- [EXERCISE BRIEF] Take the entries below and print, exactly, the stretch from the line containing "rel x y hxy =>" through the line containing "even below the", both included.

(Records from a data source)
/-- **PROPAGATION (Howard 2006, Cor. 2.4.12 over the residue field).**  Along the equivalence closure of Howard's core-edge relation «`b = a ∪ {q}`, `q ∉ a`, and
the ODD endpoint is a zero vertex (`SelQP ± = ⊥`)» the predicate «`κ_1(∏a)_0 ≠ 0` if `#a` is even, `λ_1(∏a)(0) ∈ ℤ_pˣ` if `#a` is odd» is invariant:
one edge is `…AdmdefHowardEdges.isUnit_lam_mul_iff_kappa_ne_zero` (even end below) or `isUnit_lam_iff_kappa_mul_ne_zero` (odd end below), the odd end's
AKR zero condition being converted to `Sel^ε = 0` by `…AdmdefZeroVertexDictionary.forall_eq_zero_of_selQP_eq_bot` (cell β, {HLV 3.7 local}).
[cite: Howard2006Bipartite, Cor. 2.3.5, Cor. 2.4.12, Thm. 2.5.1] [cite: CastellaEtAl2025, Thm. 7.4] -/
theorem propagate (hB : IsSignedBipartiteSystem W K p κ γ N ε B) (hS : Setting W K p κ 𝔭 𝔭')
    (hH : SatisfiesHeegnerHypothesis (W.conductorNorm ℤ) K) (hloc : hatleyLeiVigni2022_lemma37_local_signedCondition_eq_kummer W K p κ 𝔭 𝔭')
    (h5 : 5 ≤ p) (hN : (N : ℤ) = W.conductorNorm ℤ) (hND : IsCoprime (N : ℤ) (NumberField.discr K))
    (hall : ∀ q : ℕ, q.Prime → q ∣ N → ∃ v' : HeightOneSpectrum (𝓞 ℚ), ((q : ℕ) : 𝓞 ℚ) ∈ v'.asIdeal ∧
      ∃ 𝔓 ∈ v'.primesAbove, ∃ σ ∈ 𝔓.inertia (absoluteGaloisGroup ℚ), ∃ P : W.geomTorsion (p : ℤ), σ • P ≠ P)
    (hc1 : c ≠ 1) {a b : Finset (AdmQ W K p)}
    (h : Relation.EqvGen (fun a b : Finset (AdmQ W K p) ↦ ∃ q, q ∉ a ∧ b = insert q a ∧
        (Even a.card → SelQP W K p c (insert q a) true = ⊥ ∧ SelQP W K p c (insert q a) false = ⊥) ∧
        (Odd a.card → SelQP W K p c a true = ⊥ ∧ SelQP W K p c a false = ⊥)) a b) :
    ((Even a.card → B.kappa 1 (∏ r ∈ a, (r : ℕ)) 0 ≠ 0) ∧
        (Odd a.card → IsUnit (PowerSeries.constantCoeff (B.lam 1 (∏ r ∈ a, (r : ℕ)))))) ↔
      ((Even b.card → B.kappa 1 (∏ r ∈ b, (r : ℕ)) 0 ≠ 0) ∧
        (Odd b.card → IsUnit (PowerSeries.constantCoeff (B.lam 1 (∏ r ∈ b, (r : ℕ)))))) := by
  -- adapted from Theorems/AdditiveKolyvaginRoadLevelSystemsRigidityCore.lean `CoreGraph.propagate_of_eqvGen` (the B-currency edge lemmas plugged in)
  have hK := hS.isImaginaryQuadratic
  have hκ := hS.anticyclotomic
  have hN' : N = W.conductorNorm ℤ := by exact_mod_cast hN
  have hzeroOf : ∀ {s : Finset (AdmQ W K p)}, (SelQP W K p c s true = ⊥ ∧ SelQP W K p c s false = ⊥) →
      ∀ x ∈ signedOrdSelmerTorsion (W.baseChange K) p κ ε (∏ r ∈ s, (r : ℕ)) 0 1, x = 0 := by
    intro s hs
    refine forall_eq_zero_of_selQP_eq_bot W κ c hS hH hloc h5 hN hND hall hc1 ε fun μ ↦ ?_
    cases μ
    · exact hs.2
    · exact hs.1
  induction h with
  | rel x y hxy =>
    obtain ⟨q, hqx, rfl, hev, hod⟩ := hxy
    have hqadm : IsAdmissiblePrime N K (fun ℓ ↦ W.frobeniusTrace ℓ) p 1 q := hN' ▸ q.2
    have hqx' : ¬ (q : ℕ) ∣ ∏ r ∈ x, (r : ℕ) := not_dvd_prod_of_notMem hqx
    have hcard : (insert q x).card = x.card + 1 := Finset.card_insert_of_notMem hqx
    rcases Nat.even_or_odd x.card with hx | hx
    · -- `x` even below the odd zero vertex `x ∪ {q}`: EDGE UP
      have hy : Odd (insert q x).card := by rw [hcard]; exact hx.add_one
      have hzero := hzeroOf (hev hx)
      rw [prod_insert_eq_mul hqx] at hzero
      have key := isUnit_lam_mul_iff_kappa_ne_zero hB hN hK hκ (prod_mem_indefProducts_of_even hN hx) hqadm hqx' hzero
      rw [prod_insert_eq_mul hqx]
      exact ⟨fun hP ↦ ⟨fun he ↦ absurd he (Nat.not_even_iff_odd.mpr hy), fun _ ↦ key.mpr (hP.1 hx)⟩,
        fun hP ↦ ⟨fun _ ↦ key.mp (hP.2 hy), fun ho ↦ absurd ho (Nat.not_odd_iff_even.mpr hx)⟩⟩
    · -- `x` odd zero vertex below the even vertex `x ∪ {q}`: EDGE DOWN
      have hy : Even (insert q x).card := by rw [hcard]; exact hx.add_one
      have hzero := hzeroOf (hod hx)
      have key := isUnit_lam_iff_kappa_mul_ne_zero hB hN hK hκ (prod_mem_defProducts_of_odd hN hx) hqadm hqx' hzero
      rw [prod_insert_eq_mul hqx]
      exact ⟨fun hP ↦ ⟨fun _ ↦ key.mp (hP.2 hx), fun ho ↦ absurd ho (Nat.not_odd_iff_even.mpr hy)⟩,
        fun hP ↦ ⟨fun he ↦ absurd he (Nat.not_even_iff_odd.mpr hx), fun _ ↦ key.mpr (hP.1 hy)⟩⟩
  | refl x => exact Iff.rfl
  | symm x y _ ih => exact ih.symm
  | trans x y z _ _ ih₁ ih₂ => exact ih₁.trans ih₂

- [RESULT BELOW]
  | rel x y hxy =>
    obtain ⟨q, hqx, rfl, hev, hod⟩ := hxy
    have hqadm : IsAdmissiblePrime N K (fun ℓ ↦ W.frobeniusTrace ℓ) p 1 q := hN' ▸ q.2
    have hqx' : ¬ (q : ℕ) ∣ ∏ r ∈ x, (r : ℕ) := not_dvd_prod_of_notMem hqx
    have hcard : (insert q x).card = x.card + 1 := Finset.card_insert_of_notMem hqx
    rcases Nat.even_or_odd x.card with hx | hx
    · -- `x` even below the odd zero vertex `x ∪ {q}`: EDGE UP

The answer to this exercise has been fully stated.